- [WORK TASK] Go through the lines below. Copy those with "cpar".
(INPUT begins)
/-- **The block parameters are polynomial-time** in `((q, m, a), (1ⁿ, N, j))`. [cite: AroraBarak2009, §1.3] -/
theorem codeFP_blockParams (pc : Polynomial ℕ) :
    CodeFP (pairE (pairE natE (pairE natE encodeRat)) (pairE unE (pairE natE natE))) bparE
      (fun x => blockParams pc x.1.1 x.1.2.1 x.1.2.2 x.2.1 x.2.2.1 x.2.2.2) := by
  have cq : CodeFP (pairE (pairE natE (pairE natE encodeRat)) (pairE unE (pairE natE natE))) natE (fun x => x.1.1) := (fst _ _).fst'
  have cm : CodeFP (pairE (pairE natE (pairE natE encodeRat)) (pairE unE (pairE natE natE))) natE (fun x => x.1.2.1) :=
    (fst _ _).snd'.fst'
  have ca : CodeFP (pairE (pairE natE (pairE natE encodeRat)) (pairE unE (pairE natE natE))) encodeRat (fun x => x.1.2.2) :=
    (fst _ _).snd'.snd'
  have cn : CodeFP (pairE (pairE natE (pairE natE encodeRat)) (pairE unE (pairE natE natE))) unE (fun x => x.2.1) := (snd _ _).fst'
  have cN : CodeFP (pairE (pairE natE (pairE natE encodeRat)) (pairE unE (pairE natE natE))) natE (fun x => x.2.2.1) :=
    (snd _ _).snd'.fst'
  have cj : CodeFP (pairE (pairE natE (pairE natE encodeRat)) (pairE unE (pairE natE natE))) natE (fun x => x.2.2.2) :=
    (snd _ _).snd'.snd'
  have cKg : CodeFP (pairE (pairE natE (pairE natE encodeRat)) (pairE unE (pairE natE natE))) natE (fun x => 24 * x.1.2.1 + 1) :=
    (natAdd.comp ((natMul.comp ((const _ (24 : ℕ)).pair cm)).pair (const _ (1 : ℕ))) :)
  have cg : CodeFP (pairE (pairE natE (pairE natE encodeRat)) (pairE unE (pairE natE natE))) natE (fun x => x.2.2.2 / (x.2.1 + 1)) :=
    (natDiv.comp (cj.pair (natOfUn.comp (unSucc.comp cn))) :)
  have csc : CodeFP (pairE (pairE natE (pairE natE encodeRat)) (pairE unE (pairE natE natE))) encodeRat
      (fun x => padVarQ x.1.2.2 (24 * x.1.2.1 + 1) (x.2.2.2 / (x.2.1 + 1))) :=
    (codeFP_padVarQ.comp (ca.pair (cKg.pair cg)) :)
  have csf : CodeFP (pairE (pairE natE (pairE natE encodeRat)) (pairE unE (pairE natE natE))) encodeRat (fun x => x.1.2.2 ^ 2 / 2) :=
    (ratDiv.comp ((ratMul.comp (ca.pair ca)).pair (const _ (2 : ℚ)))).congr fun x => by rw [sq]
  have cMc : CodeFP (pairE (pairE natE (pairE natE encodeRat)) (pairE unE (pairE natE natE))) natE (fun x => x.1.1 * x.2.2.1) :=
    (natMul.comp (cq.pair cN) :)
  have cMf : CodeFP (pairE (pairE natE (pairE natE encodeRat)) (pairE unE (pairE natE natE))) natE (fun x => x.1.1 * 512 * x.2.2.1) :=
    (natMul.comp ((natMul.comp (cq.pair (const _ (512 : ℕ)))).pair cN) :)
  have cU : CodeFP (pairE (pairE natE (pairE natE encodeRat)) (pairE unE (pairE natE natE))) unE (fun x => Nat.size x.1.1 + x.2.1) :=
    (unAdd.comp (((codeLenU natE).comp cq).pair cn)).congr fun x => by
      simp [TM2Pass.length_encodeNat_eq_size]
  have cLc : CodeFP (pairE (pairE natE (pairE natE encodeRat)) (pairE unE (pairE natE natE))) unE
      (fun x => coinLen pc (x.1.1 * x.2.2.1) (padVarQ x.1.2.2 (24 * x.1.2.1 + 1) (x.2.2.2 / (x.2.1 + 1))) x.2.1) :=
    ((codePolyLenU (pairE natE (pairE encodeRat unE)) pc).comp (cMc.pair (csc.pair cn))).congr fun _ => rfl
  have cLf : CodeFP (pairE (pairE natE (pairE natE encodeRat)) (pairE unE (pairE natE natE))) unE
      (fun x => coinLen pc (x.1.1 * 512 * x.2.2.1) (x.1.2.2 ^ 2 / 2) x.2.1) :=
    ((codePolyLenU (pairE natE (pairE encodeRat unE)) pc).comp (cMf.pair (csf.pair cn))).congr fun _ => rfl
  exact ((cq.pair ((const _ (512 : ℕ)).pair (cn.pair cN))).pair ((cMc.pair (cMf.pair (csc.pair csf))).pair
    (cU.pair (cLc.pair cLf)))).congr fun _ => rfl

/-- **The block lists are polynomial-time in the core data** (parameters `q, m, a` polynomial-time in
unary `n`, `m` polynomially bounded, sampler in `FP`). [cite: AroraBarak2009, §1.3] -/
theorem codeFP_blockVals {q m : ℕ → ℕ} {a : ℕ → ℚ} {samp : List Bool → List Bool} (pc : Polynomial ℕ)
    (hq : PolyTimeComputable unaryEncodeNat encodeNat q) (hm : PolyTimeComputable unaryEncodeNat encodeNat m)
    (hpm : IsPolyBounded m) (ha : PolyTimeComputable unaryEncodeNat encodeRat a) (hsamp : samp ∈ FP) :
    CodeFP coreE boutE (fun y => blockVals q m a samp pc y.1 y.2.1 y.2.2.1 y.2.2.2.1 y.2.2.2.2.1 y.2.2.2.2.2) := by
  obtain ⟨pm, hpm⟩ := hpm
  have cn : CodeFP coreE unE (fun y => y.1) := fst _ _
  have crows : CodeFP coreE (rawE (rawE intE)) (fun y => y.2.1) := (snd _ _).fst'
  have cbatch : CodeFP coreE (rawE (pairE natE (listE smE))) (fun y => y.2.2.1) := (snd _ _).snd'.fst'
  have cts : CodeFP coreE (rawE encodeRat) (fun y => y.2.2.2.1) := (snd _ _).snd'.snd'.fst'
  have cj : CodeFP coreE natE (fun y => y.2.2.2.2.1) := (snd _ _).snd'.snd'.snd'.fst'
  have cr : CodeFP coreE strE (fun y => y.2.2.2.2.2) := (snd _ _).snd'.snd'.snd'.snd'
  have cq : CodeFP coreE natE (fun y => q y.1) := ((codeFP_natParam hq).comp cn :)
  have cmN : CodeFP coreE natE (fun y => m y.1) := ((codeFP_natParam hm).comp cn :)
  have cmU : CodeFP coreE unE (fun y => m y.1) :=
    (unOfNatMin.comp (((codePolyLenU unE pm).comp cn).pair cmN)).congr fun y => by
      simpa using (min_eq_left (hpm y.1)).symm
  have cNVU : CodeFP coreE unE (fun y => nVerify y.1) :=
    ((unMulConst 2).comp ((unMulConst 800000).comp (unSucc.comp cn))).congr fun y => by rw [nVerify_eq]
  have ca : CodeFP coreE encodeRat (fun y => a y.1) := ((ofPolyTimeComputable_unE ha).comp cn :)
  have cN : CodeFP coreE natE (fun y => denomL y.2.2.2.1) := (codeFP_denomL.comp cts :)
  have cscl : CodeFP coreE (rawE intE) (fun y => sclL y.2.2.2.1) := (codeFP_sclL.comp cts :)
  have ccoords : CodeFP coreE (rawE (rawE intE)) (fun y => coordsL y.2.1 y.2.2.1) := (codeFP_coordsL.comp (crows.pair cbatch) :)
  have cu : CodeFP coreE unE (fun y => m y.1 + nVerify y.1) := (unAdd.comp (cmU.pair cNVU) :)
  have cwin1 : CodeFP coreE (rawE (rawE intE))
      (fun y => ((coordsL y.2.1 y.2.2.1).drop (y.2.2.2.2.1 * (m y.1 + nVerify y.1))).take (m y.1)) :=
    ((codeFP_window₀ (rawE intE)).comp ((cj.pair cu).pair (cmU.pair ccoords))).congr fun _ => rfl
  have cwin2 : CodeFP coreE (rawE (rawE intE))
      (fun y => ((coordsL y.2.1 y.2.2.1).drop (y.2.2.2.2.1 * (m y.1 + nVerify y.1) + m y.1)).take (nVerify y.1)) :=
    ((codeFP_window (rawE intE)).comp ((cj.pair cu).pair (cmU.pair (cNVU.pair ccoords))) :)
  have cpar : CodeFP coreE bparE (fun y => blockParams pc (q y.1) (m y.1) (a y.1) y.1 (denomL y.2.2.2.1) y.2.2.2.2.1) :=
    ((codeFP_blockParams pc).comp ((cq.pair (cmN.pair ca)).pair (cn.pair (cN.pair cj))) :)
  exact ((codeFP_blockT hsamp).comp (cpar.pair ((cscl.pair (cwin1.pair cwin2)).pair cr))).congr fun _ => rfl

/-- **The core of the manufacture is polynomial-time.** [cite: AroraBarak2009, §1.3] -/
theorem codeFP_manufCore {q m : ℕ → ℕ} {a : ℕ → ℚ} {samp : List Bool → List Bool} (pc : Polynomial ℕ)
    (hq : PolyTimeComputable unaryEncodeNat encodeNat q) (hm : PolyTimeComputable unaryEncodeNat encodeNat m)
    (hpm : IsPolyBounded m) (ha : PolyTimeComputable unaryEncodeNat encodeRat a) (hsamp : samp ∈ FP) :
    CodeFP coreE outE (fun y => manufCore q m a samp pc y.1 y.2.1 y.2.2.1 y.2.2.2.1 y.2.2.2.2.1 y.2.2.2.2.2) := by
  have cB := codeFP_blockVals pc hq hm hpm ha hsamp
  have cn : CodeFP coreE unE (fun y => y.1) := fst _ _
  have cq : CodeFP coreE natE (fun y => q y.1) := ((codeFP_natParam hq).comp cn :)
  have hitemOut : CodeFP (pairE (rawE natE) natE) (pairE (listE natE) natE) (fun ab => ab) :=
    (((listOfRaw natE).comp (fst _ _)).pair (snd _ _)).congr fun ab => by rcases ab with ⟨a, b⟩; rfl
  have hlist : CodeFP (rawE (pairE (rawE natE) natE)) (listE (pairE (listE natE) natE)) (fun l => l) :=
    ((listOfRaw (pairE (listE natE) natE)).comp (map₀ hitemOut)).congr fun l => by simp
  exact (((natOfUn.comp cn).pair (cq.pair (hlist.comp (codeFP_shiftedL.comp (cq.pair (cB.fst'.fst'.pair cB.fst'.snd')))))).congr
    fun _ => rfl :)

/-- **The manufacture is polynomial-time.** [cite: AroraBarak2009, §1.3] -/
theorem codeFP_manufL {q m : ℕ → ℕ} {a : ℕ → ℚ} {samp : List Bool → List Bool} (pc pK : Polynomial ℕ)
    (hq : PolyTimeComputable unaryEncodeNat encodeNat q) (hm : PolyTimeComputable unaryEncodeNat encodeNat m)
    (hpm : IsPolyBounded m) (ha : PolyTimeComputable unaryEncodeNat encodeRat a) (hsamp : samp ∈ FP) :
    CodeFP mE outE (fun p => manufL q m a samp pc pK p.1 p.2) := by
  -- parsed fields
  have hinst : CodeFP mE GapSVPInstance.encode (fun p => p.1.1.1) := (fst _ _).fst'.fst'
  have hn : CodeFP mE unE (fun p => p.1.1.1.1.n) := (GapCodes.svpNUn_codeFP.comp hinst :)
  have hrows : CodeFP mE (rawE (rawE intE)) (fun p => GapCodes.matRows p.1.1.1.1.basis) := (codeFP_matRows.comp hinst :)
  have hbatch : CodeFP mE (rawE (pairE natE (listE smE))) (fun p => p.1.1.2.2) := (fst _ _).fst'.snd'.snd'
  have hts : CodeFP mE (rawE encodeRat) (fun p => p.1.2) := ((rawOfList encodeRat).comp (fst _ _).snd' :)
  have hrest : CodeFP mE strE (fun p => p.2) := snd _ _
  -- `K = p_K(|x|) + 1`, pointer, coins, block index
  have hK : CodeFP mE unE (fun p => pK.eval (qE p.1).length + 1) :=
    ((codePolyLenU qE (pK + 1)).comp (fst _ _)).congr fun p => by simp
  have he : CodeFP mE strE (fun p => p.2.take (pK.eval (qE p.1).length + 1)) := (strTake.comp (hK.pair hrest) :)
  have hc : CodeFP mE strE (fun p => p.2.drop (pK.eval (qE p.1).length + 1)) := (strDrop.comp (hK.pair hrest) :)
  have hpred : CodeFP (pairE unitE strE) bitE (fun t => decide (t.2 = [true])) :=
    ((CodeFP.eq (eα := strE) fun _ _ h => h).comp ((snd _ _).pair (const _ [true])) :)
  have hj : CodeFP mE natE (fun p => idxOf (pK.eval (qE p.1).length + 1) (p.2.take (pK.eval (qE p.1).length + 1))) :=
    ((findIdxFP hpred).comp ((const _ ()).pair (codeFP_wordsL.comp ((const _ (1 : ℕ)).pair (hK.pair he))))).congr
      fun _ => rfl
  exact ((codeFP_manufCore pc hq hm hpm ha hsamp).comp (hn.pair (hrows.pair (hbatch.pair (hts.pair (hj.pair hc)))))).congr
    fun _ => rfl

/-! ### The `manuf` field of `CVPqPrograms` -/

/-- **The manufacture as ONE string function in `FP`** with the specification of
`Regev2009.CVPqPrograms.manuf_spec` (for any block-count bound `pK`; the coin-length hypothesis of the
field is not needed). [cite: RegevLWE2009, Lemma 3.11 (proof)]; [cite: AroraBarak2009, §1.3, Def. 7.1] -/
theorem exists_manuf (q : ℕ → ℕ) [∀ n, NeZero (q n)] (m : ℕ → ℕ) (a : ℕ → ℚ) (samp : List Bool → List Bool)
    (pc pK : Polynomial ℕ) (hq : PolyTimeComputable unaryEncodeNat encodeNat q)
    (hm : PolyTimeComputable unaryEncodeNat encodeNat m) (hpm : IsPolyBounded m)
    (ha : PolyTimeComputable unaryEncodeNat encodeRat a) (hsamp : samp ∈ FP) :
    ∃ manuf : List Bool → List Bool, manuf ∈ FP ∧
      ∀ (I : LatticeInstance) (hI : I.IsNonsingular) (ρ : ℚ) (k : ℕ) (t : Fin I.n → ℚ) (P : ℕ) (w : Fin P → I.lattice)
        (hP : nVectors (m I.n) I.n ≤ P) (j : Fin (nBlk m I.n)),
        nBlk m I.n ≤ pK.eval (queryOf I ρ k t w).length + 1 → ∀ c : List Bool,
        manuf ((queryOf I ρ k t w ++ List.ofFn fun j' : Fin (pK.eval (queryOf I ρ k t w).length + 1) =>
            decide ((j' : ℕ) = (j : ℕ))) ++ c) = blockInput q m a samp pc I hI t w hP j c := by
  obtain ⟨f, hf, hfe⟩ := (codeFP_manufL pc pK hq hm hpm ha hsamp).comp codeFP_unApp
  refine ⟨f, hf, fun I hI ρ k t P w hP j hK c => ?_⟩
  have h := hfe (qOf I ρ k t w, (List.ofFn fun j' : Fin (pK.eval (queryOf I ρ k t w).length + 1) =>
    decide ((j' : ℕ) = (j : ℕ))) ++ c)
  rw [appE, qE_qOf, ← List.append_assoc] at h
  rw [h]
  exact manufL_spec q m a samp pc pK I hI ρ k t w hP j hK c

end CVPqProg

end Regev2009

end Literature.Computability.Cryptography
(INPUT ends)
- [TASK ANSWER]
  have cpar : CodeFP coreE bparE (fun y => blockParams pc (q y.1) (m y.1) (a y.1) y.1 (denomL y.2.2.2.1) y.2.2.2.2.1) :=
  exact ((codeFP_blockT hsamp).comp (cpar.pair ((cscl.pair (cwin1.pair cwin2)).pair cr))).congr fun _ => rfl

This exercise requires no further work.